Dataset entries:
import Literature.NumberTheory.Automorphic.PairLFunctionMeromorphicContinuationNeConjProofs
import Literature.NumberTheory.Automorphic.PairLFunctionPolesGLOneRatProofs
import HarnessLib

/-!
# Mœglin–Waldspurger, Corollaire (i)(b) for `GL_1` over `ℚ`, unconditionally: the conductor of a
finite-order Hecke character of `ℚ` and the entireness of its partial `L`-functions

Topic `NumberTheory/Automorphic`; namespace `Literature.NumberTheory.Automorphic` (with the `GL_1/ℚ`
dictionary lemmas in `Literature.NumberTheory.GaloisRepresentations`, next to
`HeckeCharacter.ofDirichlet` which they concern, as in the sibling `PairLFunctionPolesGLOneRatProofs`).
Proof file (theorems only: no definition, no named fact, no instance), continuing
`PairLFunctionMeromorphicContinuationNeConjProofs`, which reduced the rank-one case of the named fact
`MoeglinWaldspurger1989_partialPairL_entire_of_ne_conj` (Mœglin–Waldspurger (1989), Appendice,
Corollaire (i)(b), p. 667) over a number field `K` to: *for every unitary Hecke character `ψ ≠ 1`
of `K` trivial on `A_G` and every finite `S` off which `ψ` is unramified, `L^S(s, ψ)` extends to an
entire function* (`…_one_of_heckeCharacter`). Here this is **proved for `K = ℚ`** from Mathlib's
Dirichlet `L`-functions, so that Corollaire (i)(b) holds unconditionally for `GL_1(𝔸_ℚ)`
(`MoeglinWaldspurger1989_partialPairL_entire_of_ne_conj_one_rat`).

The point, compared with the boundary statement `heckeLandau_rat` of `PairLFunctionPolesGLOneRatProofs`
(which only needed *some* Dirichlet character `d` mod *some* `m` matching `ψ` at the primes
`p ∤ m`, the finitely many Euler factors at unramified `p ∣ m` being continuous and non-zero on
`Re s ≥ 1`), is that entireness of `L^S(s, ψ)` for **every** admissible `S` requires the exact
conductor: an Euler factor `(1 - ψ(ϖ_p) p^{-s})⁻¹` at an unramified `p ∉ S` has poles on `Re s = 0`,
which only the primitive `L(s, d₀)` absorbs. Hence the dictionary is completed first
(Neukirch, *Algebraic Number Theory*, Ch. VII §6, (6.9)–(6.14); Washington, *Cyclotomic Fields*,
Ch. 3):

* `Rat.equivPi_apply`, `Rat.equivPi_eq_one_of_unitsMap_eq_one`, `Rat.exists_rayClassHom_localUnits_eq`
  — **the ray class map `𝕀_ℚ → (ℤ/f)ˣ` maps the local units `ℤ_pˣ` at `p ∣ f` onto the kernel of
  `(ℤ/f)ˣ → (ℤ/f')ˣ`, `f' = f / p^{v_p(f)}`** (Chinese remainder theorem: the idele `⟨n⟩_p` of an
  integer `n ≡ x (mod f)` reduces to `x` when `x ≡ 1 (mod f')`);
* `HeckeCharacter.not_isUnramifiedAt_ofDirichlet` — **the Hecke character of a primitive Dirichlet
  character `d₀` of conductor `f` is ramified at every `p ∣ f`** (otherwise `d₀` kills that kernel,
  i.e. factors through `f'`, Mathlib `DirichletCharacter.factorsThrough_iff_ker_unitsMap`,
  contradicting primitivity);
* `HeckeCharacter.ofDirichlet_one`, `HeckeCharacter.exists_eq_ofDirichlet_isPrimitive` — **every
  finite-order Hecke character of `ℚ` is `ofDirichlet d₀` for a primitive `d₀`** (the tree's
  `exists_dirichletCharacter_of_isFiniteOrder_holds` gives `d` mod `m`; `d₀ = d.primitiveCharacter`,
  and `ψ = ofDirichlet d₀` by the uniqueness half of `HeckeCharacter.exists_of_dirichletCharacter_holds`);
* `exists_entire_eq_partialHeckeL_rat` — for unitary `ψ ≠ 1` trivial on `ℝ_{>0}` (hence of finite
  order) unramified off the finite `S`: all primes of the conductor `f` lie under `S`, so
  `L^S(s, ψ) = L(s, d₀,N)` on `Re s > 1` with `N = f ∏_{v ∈ S} p_v`
  (`tprod_eulerFactor_eq_LSeries_mul_prod` with no exceptional place), and `L(s, d₀,N)` is entire
  for `d₀,N ≠ 1` (Mathlib `DirichletCharacter.differentiable_LFunction`);
* `MoeglinWaldspurger1989_partialPairL_entire_of_ne_conj_one_rat` (**main**) — the named fact for
  `n = 1`, `K = ℚ`.

## References

* C. Mœglin, J.-L. Waldspurger, *Le spectre résiduel de `GL(n)`*, Ann. Sci. École Norm. Sup. (4)
  22 (1989), Appendice, Corollaire (i)(b), p. 667. [MoeglinWaldspurger1989]
* J. Neukirch, *Algebraic Number Theory*, Grundlehren 322 (1999), Ch. VI §1 (1.9)–(1.10),
  Ch. VII §6 (6.9)–(6.14), §8. [NeukirchANT1999]
-/

noncomputable section

open scoped Topology NNReal
open NumberField IsDedekindDomain MeasureTheory Filter Complex Set

/-! ### The conductor of a finite-order Hecke character of `ℚ` -/

namespace Literature.NumberTheory.GaloisRepresentations

open Rat.HeightOneSpectrum

section Conductor
import Literature.NumberTheory.Sieve.QuadraticRootsTothWeylSum
import Literature.NumberTheory.Sieve.QuadraticRootsPrimeModuliTothCauchy
import Literature.NumberTheory.Sieve.DivisorBound
import Literature.NumberTheory.Sieve.Polymath8aPartitionOfUnity
import Mathlib.Analysis.SpecialFunctions.SmoothTransition
import Mathlib.Analysis.Calculus.IteratedDeriv.Lemmas
import HarnessLib

/-!
# Tóth's theorem from the Poincaré-series bound (conditional discharge of the positive-discriminant fact)

This module has two parts: (1) the conditional discharge; (2) derivative bounds for the plateau
weights (support material for the analysis of the hypothesis).

## Part 1. The conditional discharge

Topic `Literature/NumberTheory/Sieve`.  Á. Tóth, *Roots of quadratic congruences*, IMRN 2000
(`toth2000_quadraticRoots_primeModuli` of `PolynomialCongruencesPrimeModuli.lean`: the roots of
an irreducible integer quadratic of positive discriminant are equidistributed to prime moduli) is
proved in the paper by feeding a bound for the Weyl linear forms into the Duke–Friedlander–Iwaniec
sieve.  The tree already has: the sieve (DFI Theorem 5, proved), the reduction of the fact to ONE
h-uniform linear-form bound (`…TothCauchy.toth2000_quadraticRoots_primeModuli_of_uniformLinearFormBound`),
and the arithmetic side of Tóth's method up to the pre-Poisson identity
(`…TothWeylSum.weylSum_eq_sum_tothSum`: the smoothed Weyl sum is a bounded number of Tóth sums
`½ ∑'_{(α,γ)} W_R(ξ_{(α,γ)}) ψ_R(ξ_{(α,γ)})` over coprime pairs with smooth compactly supported
weights and the Kloosterman phase `e(−hγ̄/α)`, Hooley's identity).

This file closes the loop CONDITIONALLY on the analytic input, stated as a hypothesis (inline, no
new named fact): the **Poincaré-series bound** for the Tóth sums with the plateau weights
`tothPlateau x Y₁` — the estimate T. Ngo proves in arXiv:2107.13301, Proposition 3.18 /
Corollary 3.19 (from Poisson summation and Pitt's bound for sums of Kloosterman sums, Theorem 2.5,
itself Kuznetsov's formula + the spectral large sieve), in the h-uniform form obtained by keeping
the exact phase of Corollary 3.14 (`…TothWeylSum.weylPhase_factor`) instead of its `O(h/x)`
approximation:

  `‖T_R(x, Y₁, d, h)‖ ≤ K ((h,d)^{1/4} x^{3/4} d^{-1/2} Y₁^{9/4} + x^{1/2} Y₁³) (x d Y₁)^ε`

in Ngo's ranges `2 ≤ Y₁ ≤ x` (so the plateau localises `A' ≍ x`), level `d² ≤ x`, `0 < |h| ≤ C x`
(outside them the trivial bound is used below).

From it: the smoothing (`tothPlateau`, error `≪ (M/Y₁ + 1) x^ε` by `|ρ_h(n)| ≤ C_f τ(n)` and the
divisor bound), the finiteness of the set of orbit representatives (`repSet`), the choice
`Y₁ = (M/d)^{1/13}` and bookkeeping give the uniform linear-form bound with `θ = 1/13`, `γ = 1/4`
and arbitrarily small `η`, whence **`toth2000_quadraticRoots_primeModuli_of_tothPoincareBound`**.

## References

* Á. Tóth, *Roots of quadratic congruences*, IMRN 2000, no. 14, 719–739. [cite: Toth2000, main theorem]
* T. Ngo, *On roots of quadratic congruences*, arXiv:2107.13301 (Bull. LMS 2024), §3.1 Lemma 3.1
  (smoothing), §3.5 Proposition 3.18, Corollary 3.19 and the proof of Theorem 1.1 (choice of
  `Y₁`), §2.2 Theorem 2.5 (Pitt). [cite: Ngo2024, §3.1 Lemma 3.1, §3.5 Proposition 3.18–Corollary 3.19]
* W. Duke, J. B. Friedlander, H. Iwaniec, Ann. of Math. (2) 141 (1995), Theorem 5 and §7.
  [cite: DukeFriedlanderIwaniec1995, Theorem 5 p. 437]
-/

noncomputable section

namespace Literature.NumberTheory.Sieve

open scoped MatrixGroups
open Literature.NumberTheory.QuadraticFields.Quadratic (BinQF)
open ModularGroup (T)
open Polynomial Finset

namespace RootForms

/-! ### The plateau weight -/

/-- The smooth plateau `G_{x,Y₁}(t) = ζ((t − (x − x/Y₁)) Y₁/x) · ζ((2x + x/Y₁ − t) Y₁/x)`
(`ζ = Real.smoothTransition`): `= 1` on `[x, 2x]`, `= 0` off `(x − x/Y₁, 2x + x/Y₁)`, values in
`[0, 1]`. [cite: Ngo2024, §3.1 (the weight `g`)] -/
def tothPlateau (x Y₁ t : ℝ) : ℝ :=
  Real.smoothTransition ((t - (x - x / Y₁)) * (Y₁ / x)) *
    Real.smoothTransition ((2 * x + x / Y₁ - t) * (Y₁ / x))

/-- `0 ≤ G ≤ 1`. [folklore] -/
theorem tothPlateau_nonneg (x Y₁ t : ℝ) : 0 ≤ tothPlateau x Y₁ t :=
  mul_nonneg (Real.smoothTransition.nonneg _) (Real.smoothTransition.nonneg _)

/-- `0 ≤ G ≤ 1`. [folklore] -/
theorem tothPlateau_le_one (x Y₁ t : ℝ) : tothPlateau x Y₁ t ≤ 1 :=
  mul_le_one₀ (Real.smoothTransition.le_one _) (Real.smoothTransition.nonneg _)
    (Real.smoothTransition.le_one _)

/-- `G = 1` on `[x, 2x]` (`x > 0`, `Y₁ > 0`). [folklore] -/
theorem tothPlateau_eq_one {x Y₁ t : ℝ} (hx : 0 < x) (hY : 0 < Y₁) (h1 : x ≤ t) (h2 : t ≤ 2 * x) :
    tothPlateau x Y₁ t = 1 := by
  have hYx : 0 < Y₁ / x := div_pos hY hx
  rw [tothPlateau, Real.smoothTransition.one_of_one_le, Real.smoothTransition.one_of_one_le, mul_one]
  · have : x / Y₁ ≤ 2 * x + x / Y₁ - t := by linarith
    calc (1 : ℝ) = x / Y₁ * (Y₁ / x) := by field_simp
      _ ≤ (2 * x + x / Y₁ - t) * (Y₁ / x) := mul_le_mul_of_nonneg_right this hYx.le
  · have : x / Y₁ ≤ t - (x - x / Y₁) := by linarith
    calc (1 : ℝ) = x / Y₁ * (Y₁ / x) := by field_simp
      _ ≤ (t - (x - x / Y₁)) * (Y₁ / x) := mul_le_mul_of_nonneg_right this hYx.le

/-- `G = 0` for `t ≤ x − x/Y₁`. [folklore] -/
theorem tothPlateau_eq_zero_of_le {x Y₁ t : ℝ} (hx : 0 < x) (hY : 0 < Y₁) (h : t ≤ x - x / Y₁) :
    tothPlateau x Y₁ t = 0 := by
  rw [tothPlateau, Real.smoothTransition.zero_of_nonpos, zero_mul]
  exact mul_nonpos_of_nonpos_of_nonneg (by linarith) (div_pos hY hx).le

/-- `G = 0` for `t ≥ 2x + x/Y₁`. [folklore] -/
theorem tothPlateau_eq_zero_of_ge {x Y₁ t : ℝ} (hx : 0 < x) (hY : 0 < Y₁) (h : 2 * x + x / Y₁ ≤ t) :
    tothPlateau x Y₁ t = 0 := by
  rw [tothPlateau, Real.smoothTransition.zero_of_nonpos (x := (2 * x + x / Y₁ - t) * (Y₁ / x)),
    mul_zero]
  exact mul_nonpos_of_nonpos_of_nonneg (by linarith) (div_pos hY hx).le

/-- **The plateau differs from the indicator of `(x, 2x]` only on the two edges**, by at most `1`.
[cite: Ngo2024, §3.1 Lemma 3.1 (proof)] -/
theorem abs_indicator_sub_tothPlateau_le {x Y₁ t : ℝ} (hx : 0 < x) (hY : 0 < Y₁) :
    |(Set.Ioc x (2 * x)).indicator (fun _ => (1 : ℝ)) t - tothPlateau x Y₁ t| ≤
      (Set.Icc (x - x / Y₁) x ∪ Set.Ioc (2 * x) (2 * x + x / Y₁)).indicator (fun _ => (1 : ℝ)) t := by
  have h0 := tothPlateau_nonneg x Y₁ t
  have h1 := tothPlateau_le_one x Y₁ t
  by_cases ht : t ∈ Set.Ioc x (2 * x)
  · rw [Set.indicator_of_mem ht, tothPlateau_eq_one hx hY ht.1.le ht.2, sub_self, abs_zero]
    exact Set.indicator_nonneg (fun _ _ => zero_le_one) _
  · rw [Set.indicator_of_notMem ht, zero_sub, abs_neg, abs_of_nonneg h0]
    rw [Set.mem_Ioc, not_and_or, not_lt, not_le] at ht
    by_cases hedge : t ∈ Set.Icc (x - x / Y₁) x ∪ Set.Ioc (2 * x) (2 * x + x / Y₁)
    · rw [Set.indicator_of_mem hedge]; exact h1
    · rw [Set.indicator_of_notMem hedge]
      simp only [Set.mem_union, Set.mem_Icc, Set.mem_Ioc, not_or, not_and_or, not_le] at hedge
      rcases ht with ht | ht
      · -- `t ≤ x` and not in the left edge ⇒ `t < x - x/Y₁`
        rcases hedge.1 with h | h
        · exact (tothPlateau_eq_zero_of_le hx hY h.le).le
        · exact absurd ht (not_le.2 h)
      · rcases hedge.2 with h | h
        · exact absurd ht h
        · exact (tothPlateau_eq_zero_of_ge hx hY h.le).le

/-! ### The finitely many orbit representatives -/

section reps

variable {a b c : ℤ} {d N : ℕ}

/-- A finite left transversal of `Γ₀(q₀)` in `SL₂(ℤ)`. [folklore] -/
theorem exists_finset_leftTransversal (q₀ : ℕ) [NeZero q₀] :
    ∃ Tr : Finset SL(2, ℤ), ∀ ξ : SL(2, ℤ), ∃ t ∈ Tr, ∃ γ ∈ CongruenceSubgroup.Gamma0 q₀, ξ = t * γ := by
  obtain ⟨S, hS, -⟩ := (CongruenceSubgroup.Gamma0 q₀).exists_isComplement_left 1
  have hfin : S.Finite := by
    apply Set.finite_of_ncard_ne_zero
    rw [hS.ncard_left]
    exact Subgroup.FiniteIndex.index_ne_zero
  refine ⟨hfin.toFinset, fun ξ => ?_⟩
  obtain ⟨⟨s, γ⟩, hsγ, -⟩ := hS.existsUnique ξ
  exact ⟨s.1, hfin.mem_toFinset.2 s.2, γ.1, γ.2, hsγ.symm⟩

/-- **The set of all orbit representatives is finite**: a fixed finite set `repSet` (depending on
`a` and `Δ` only) contains `orbitRep a Q` for every form `Q` of non-square discriminant `Δ`.
[folklore] -/
theorem exists_repSet (a : ℤ) (ha : 0 < a) (Δ : ℤ) (hsq : ¬ IsSquare Δ) :
    ∃ S : Finset BinQF, ∀ Q : BinQF, Q.disc = Δ → orbitRep a.toNat Q ∈ S := by
  classical
  haveI : NeZero a.toNat := ⟨by omega⟩
  obtain ⟨Tr, hTr⟩ := exists_finset_leftTransversal a.toNat
  refine ⟨(classReps Δ ×ˢ Tr).image (fun p => orbitRep a.toNat (smul p.1 p.2)), fun Q hQ => ?_⟩
  have hQsq : ¬ IsSquare Q.disc := by rw [hQ]; exact hsq
  obtain ⟨hrep, ξ, hξ⟩ := rep_spec hQsq
  rw [hQ] at hrep
  obtain ⟨t, ht, γ, hγ, rfl⟩ := hTr ξ
  rw [Finset.mem_image]
  refine ⟨(rep Q, t), Finset.mem_product.2 ⟨hrep, ht⟩, ?_⟩
  apply orbitRep_eq_of_levelEquiv
  exact ⟨γ, hγ, by rw [← smul_mul, ← hξ]⟩

/-- The representatives met by a Weyl sum lie in `repSet`. [folklore] -/
theorem image_orbitRep_subset (ha : 0 < a) {S : Finset BinQF}
    (hS : ∀ Q : BinQF, Q.disc = discrim a b c → orbitRep a.toNat Q ∈ S) :
    (levelFormsUpTo a b c d N).image (orbitRep a.toNat) ⊆ S := by
  intro R hR
  obtain ⟨Q, hQ, rfl⟩ := Finset.mem_image.1 hR
  exact hS Q ((mem_levelFormsUpTo ha).1 hQ).1.disc_eq

end reps

/-! ### Smoothing the linear form -/

section smoothing

variable {a b c : ℤ}

/-- The sharp linear form of DFI as a sum over `n = dm`:
`L_d(M) = ∑_{n ≤ 2dM, d ∣ n, dM < n} ρ_h(n)` for any `N' ≥ 2dM`. [cite: DukeFriedlanderIwaniec1995, p. 425] -/
theorem linearForm_eq_sum_filter (f : ℤ[X]) (h : ℤ) {d : ℕ} (hd : 1 ≤ d) (M : ℝ) (hM : 0 ≤ M)
    {N' : ℕ} (hN' : d * ⌊2 * M⌋₊ ≤ N') :
    DFI1995.linearForm f h d M =
      ∑ n ∈ (Finset.Icc 1 N').filter (fun n => d ∣ n ∧ (d : ℝ) * M < n ∧ (n : ℝ) ≤ d * (2 * M)),
        polyRootWeylSum f n h := by
  rw [DFI1995.linearForm]
  -- reindex `m ↦ d m`
  refine Finset.sum_nbij' (fun m => d * m) (fun n => n / d) ?_ ?_ ?_ ?_ ?_
  · intro m hm
    simp only [Finset.mem_filter, Finset.mem_Icc] at hm ⊢
    have hd0 : (0 : ℝ) < d := by exact_mod_cast hd
    refine ⟨⟨Nat.one_le_iff_ne_zero.2 (Nat.mul_ne_zero (by omega) (by omega)),
      le_trans (Nat.mul_le_mul_left d hm.1.2) hN'⟩, dvd_mul_right d m, ?_, ?_⟩
    · push_cast; exact mul_lt_mul_of_pos_left hm.2 hd0
    · push_cast
      have : (m : ℝ) ≤ 2 * M := by
        have := hm.1.2
        have h2 : (m : ℝ) ≤ ⌊2 * M⌋₊ := by exact_mod_cast this
        exact h2.trans (Nat.floor_le (by linarith))
      exact mul_le_mul_of_nonneg_left this hd0.le
  · intro n hn
    simp only [Finset.mem_filter, Finset.mem_Icc] at hn ⊢
    obtain ⟨⟨hn1, -⟩, ⟨k, rfl⟩, hlt, hle⟩ := hn
    have hd0 : (0 : ℝ) < d := by exact_mod_cast hd
    rw [Nat.mul_div_cancel_left k (by omega)]
    push_cast at hlt hle
    have hk1 : M < k := lt_of_mul_lt_mul_left hlt hd0.le
    have hk2 : (k : ℝ) ≤ 2 * M := le_of_mul_le_mul_left hle hd0
    refine ⟨⟨?_, Nat.le_floor hk2⟩, hk1⟩
    have : (0 : ℝ) < k := hM.trans_lt hk1
    exact_mod_cast this
  · intro m _; simp [Nat.mul_div_cancel_left m (by omega : 0 < d)]
  · intro n hn
    simp only [Finset.mem_filter] at hn
    obtain ⟨-, ⟨k, rfl⟩, -⟩ := hn
    simp [Nat.mul_div_cancel_left k (by omega : 0 < d)]
  · intro m _; rfl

Work to complete: The expected answer is an exact copy of the lines above, beginning at the line with "requires the exact" and ending at the line with "(hence of finite", with both ends in.

Response to this task:
`Re s ≥ 1`), is that entireness of `L^S(s, ψ)` for **every** admissible `S` requires the exact
conductor: an Euler factor `(1 - ψ(ϖ_p) p^{-s})⁻¹` at an unramified `p ∉ S` has poles on `Re s = 0`,
which only the primitive `L(s, d₀)` absorbs. Hence the dictionary is completed first
(Neukirch, *Algebraic Number Theory*, Ch. VII §6, (6.9)–(6.14); Washington, *Cyclotomic Fields*,
Ch. 3):

* `Rat.equivPi_apply`, `Rat.equivPi_eq_one_of_unitsMap_eq_one`, `Rat.exists_rayClassHom_localUnits_eq`
  — **the ray class map `𝕀_ℚ → (ℤ/f)ˣ` maps the local units `ℤ_pˣ` at `p ∣ f` onto the kernel of
  `(ℤ/f)ˣ → (ℤ/f')ˣ`, `f' = f / p^{v_p(f)}`** (Chinese remainder theorem: the idele `⟨n⟩_p` of an
  integer `n ≡ x (mod f)` reduces to `x` when `x ≡ 1 (mod f')`);
* `HeckeCharacter.not_isUnramifiedAt_ofDirichlet` — **the Hecke character of a primitive Dirichlet
  character `d₀` of conductor `f` is ramified at every `p ∣ f`** (otherwise `d₀` kills that kernel,
  i.e. factors through `f'`, Mathlib `DirichletCharacter.factorsThrough_iff_ker_unitsMap`,
  contradicting primitivity);
* `HeckeCharacter.ofDirichlet_one`, `HeckeCharacter.exists_eq_ofDirichlet_isPrimitive` — **every
  finite-order Hecke character of `ℚ` is `ofDirichlet d₀` for a primitive `d₀`** (the tree's
  `exists_dirichletCharacter_of_isFiniteOrder_holds` gives `d` mod `m`; `d₀ = d.primitiveCharacter`,
  and `ψ = ofDirichlet d₀` by the uniqueness half of `HeckeCharacter.exists_of_dirichletCharacter_holds`);
* `exists_entire_eq_partialHeckeL_rat` — for unitary `ψ ≠ 1` trivial on `ℝ_{>0}` (hence of finite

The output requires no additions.